▸ EXERCISE DESCRIPTION
Beginning with the opening line, restate the following material exactly, up through the line that contains "S. Mochizuki, *The".
== AVAILABLE RECORDS
import Literature.AnabelianGeometry.EtaleTheta.Discharge.Sec2HasMuLModelChiCusp
import Literature.AnabelianGeometry.EtaleTheta.Discharge.Sec2AutKDottedOfOdd
import Literature.AnabelianGeometry.EtaleTheta.Discharge.Sec2PiCTemperedSide
import HarnessLib

/-!
# [EtTh] Cor. 2.9: the cusp stabiliser of the SECTION cusp datum — `Π^tp(D_x)` and `cuspStabC` of the R312 constructor spelled out,
# and the COLLAPSE of all six `Aut_K`-orbit counts to ONE when `cuspStabC` contains a `Z`-generator (proof-only; node EtTh:Cor2.9)

S. Mochizuki, *The étale theta function and its Frobenioid-theoretic manifestations*, Publ. RIMS **45** (2009) [EtTh], §2:
p. 35 («`1 → Δ̄_Θ → D̄_x → G_K → 1`»), Cor. 2.9 p. 43 («for each of `Ẋ̲̲, Ċ̲, Ċ̲̲, X̲̲, C̲, C̲̲` … `(ℤ/lℤ)^±` … `Aut_K(−)`-orbits»)
[cite: MochizukiEtTh2009, Cor 2.9 p.43]; [SemiAnbd] Thm. 6.5 (ii) p. 71 («`D_x` is commensurably terminal»). Cell abc-iut, layer L2,
seat abc-iut-L2-d3 (gen 8), node EtTh:Cor2.9, L2-lead row (w2c) «COR29 COUNT AT χ′» (R924): file 1/2 = the generic half; file 2/2
(`Sec2Cor29FalseAtModelChiCuspOfSection`) instantiates it at `χ′`. abc-iut-L2-t12's (w2) files (p484113 `Sec2AutKDottedOfOdd`, p484548,
p485226) name the piece as NOT delivered («the R312 constructor has no cuspStabC/hC1/hC2 lemmas»). PROOF-ONLY (no definition, no
instance, no `Prop` fact). Inputs BY NAME: abc-iut-L2-t12's `normalizer_tpPiCu_eq` / `normalizer_tpPiCuu_eq` / `normalizer_tpPiXuu_eq` /
`normalizer_inf_PiCdot_eq_of_odd` / `tp_PiXu_le_tp_PiCu` / `index_tp_PiCu` (`Sec2AutKDottedOfOdd`), `index_tp_PiX` (`Sec2Prop24Reduction`),
the R312 constructor `CLevelData.temperedCoverDataOfHuuOfSection` (abc-iut-L2-d3 / L2-t10, `ThetaCoversTemperedOfHuuOfSection`) over
abc-iut-L2-t10's SECTION cusp datum `PiCData.coverDataAxOfSection` (`Dx := Δ̄_Θ-preimage ⊔ incl(toHat(s(G_K)))`, `ThetaCoversAxOfSection`),
`comap_range_hatInclX` (`Sec2PiCTemperedSide`), `temperedCoverDataOfHuuOfSection_hTheta` / `_tp_PiXu`. Nothing restated.

* §1 (group theory over abc-iut-L2-t2's `TemperedCoverData`): if `cuspStabC = N_{Π^tp_C}(Π^tp(D_x))` contains an element `x` that
  GENERATES `Π^tp_X` over `Π^tp_{X̲}` (`hgen : ∀ g ∈ Π^tp(X), ∃ n, g·xⁿ ∈ Π^tp(X̲)`), then `Π^tp_C = Π^tp_{C̲} · cuspStabC`, so every member
  `S` with `Π^tp_{C̲} ≤ N(S)` has exactly ONE `Aut_K(S)`-orbit of cusps (`natCard_cuspOrbits_eq_one_of_mem_cuspStabC`); under the printed
  definition `hΘ` of `Δ̄_Θ` and `μ_l ⊆ K` (all normalisers `= Π^tp_{C̲}`) this is ALL SIX members `Ẋ̲̲, Ċ̲, Ċ̲̲, X̲̲, C̲, C̲̲`
  (`natCard_cuspOrbits_six_eq_one_of_mem_cuspStabC`) — versus print's `(l+1)/2` — whence `¬ T.Cor29_card` for `l ≥ 3`
  (`not_cor29_card_of_mem_cuspStabC`); and `hC1` fails as soon as such an `x` lies in `Π^tp(X) ∖ Π^tp(X̲)` (`not_hC1_of_mem_cuspStabC`).
* §2 (the R312 constructor over ANY `MuTwoSetting`, any section `s`): `Π^tp(X) = inclX(Π^tp_X)` (`…_tp_PiX`), **`Π^tp(D_x) =
  Π^tp(Δ̄_Θ-preimage) · inclX(s(G_K))`** (`comap_sectionDx_eq_sup`, `…_tp_Dx`), hence **`cuspStabC` SPELLED OUT** (`…_cuspStabC`); every
  `z ∈ Π^tp_X` COMMUTING with `s(G_K)` has `inclX(z) ∈ cuspStabC` (it normalises the normal first factor and centralises the second —
  `inclX_mem_normalizer_sectionDatum_of_commute`, `inclX_mem_cuspStabC_ofHuuOfSection_of_commute`); if moreover `toZ(z) = 1` then `hgen`
  holds (`…_hgen_of_toZ_eq_one`), `inclX(z) ∉ Π^tp(X̲)` (`l ≥ 2`), so: **the six counts are `1`** (`…_natCard_cuspOrbits_six_eq_one`, given
  `HasMuL`), **`¬ Cor29_card`** (`l ≥ 3`), **`¬ hC1`** (`l ≥ 2`).

DIAGNOSIS (for the planners; no new fact): the SECTION datum is normalised, modulo the normal subgroup `Π^tp(Δ̄_Θ-preimage) ⊇
[Δ^tp_X, Δ^tp_X]`, by every `G_K`-FIXED class of `Δ^tp_X/[Δ,Δ]·Δ^l`; a Galois-fixed `Z`-generator (the χ-models' `a`, file 2/2) makes the
cusp stabiliser swallow `Gal(X̲/X)`. Print's `D_x` is the decomposition group of the cusp, commensurably terminal ([SemiAnbd] Thm. 6.5
(ii)) — what abc-iut-L2-d3's cusp-law cover uses at `κ′` (`Sec2Cor29ModelKrullOfOdd`, count `(l+1)/2` OUTRIGHT). HONEST FRAMING: statements
about OUR typed one-object interface and OUR synthetic cusp datum; nothing of [EtTh]/[SemiAnbd] asserted for genuine tempered fundamental
groups; no side taken on [IUTchIII] Cor. 3.12; typed ≠ proved; instantiated ≠ endorsed.
-/

noncomputable section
====
▸ SOLUTION TO THE EXERCISE
import Literature.AnabelianGeometry.EtaleTheta.Discharge.Sec2HasMuLModelChiCusp
import Literature.AnabelianGeometry.EtaleTheta.Discharge.Sec2AutKDottedOfOdd
import Literature.AnabelianGeometry.EtaleTheta.Discharge.Sec2PiCTemperedSide
import HarnessLib

/-!
# [EtTh] Cor. 2.9: the cusp stabiliser of the SECTION cusp datum — `Π^tp(D_x)` and `cuspStabC` of the R312 constructor spelled out,
# and the COLLAPSE of all six `Aut_K`-orbit counts to ONE when `cuspStabC` contains a `Z`-generator (proof-only; node EtTh:Cor2.9)

S. Mochizuki, *The étale theta function and its Frobenioid-theoretic manifestations*, Publ. RIMS **45** (2009) [EtTh], §2:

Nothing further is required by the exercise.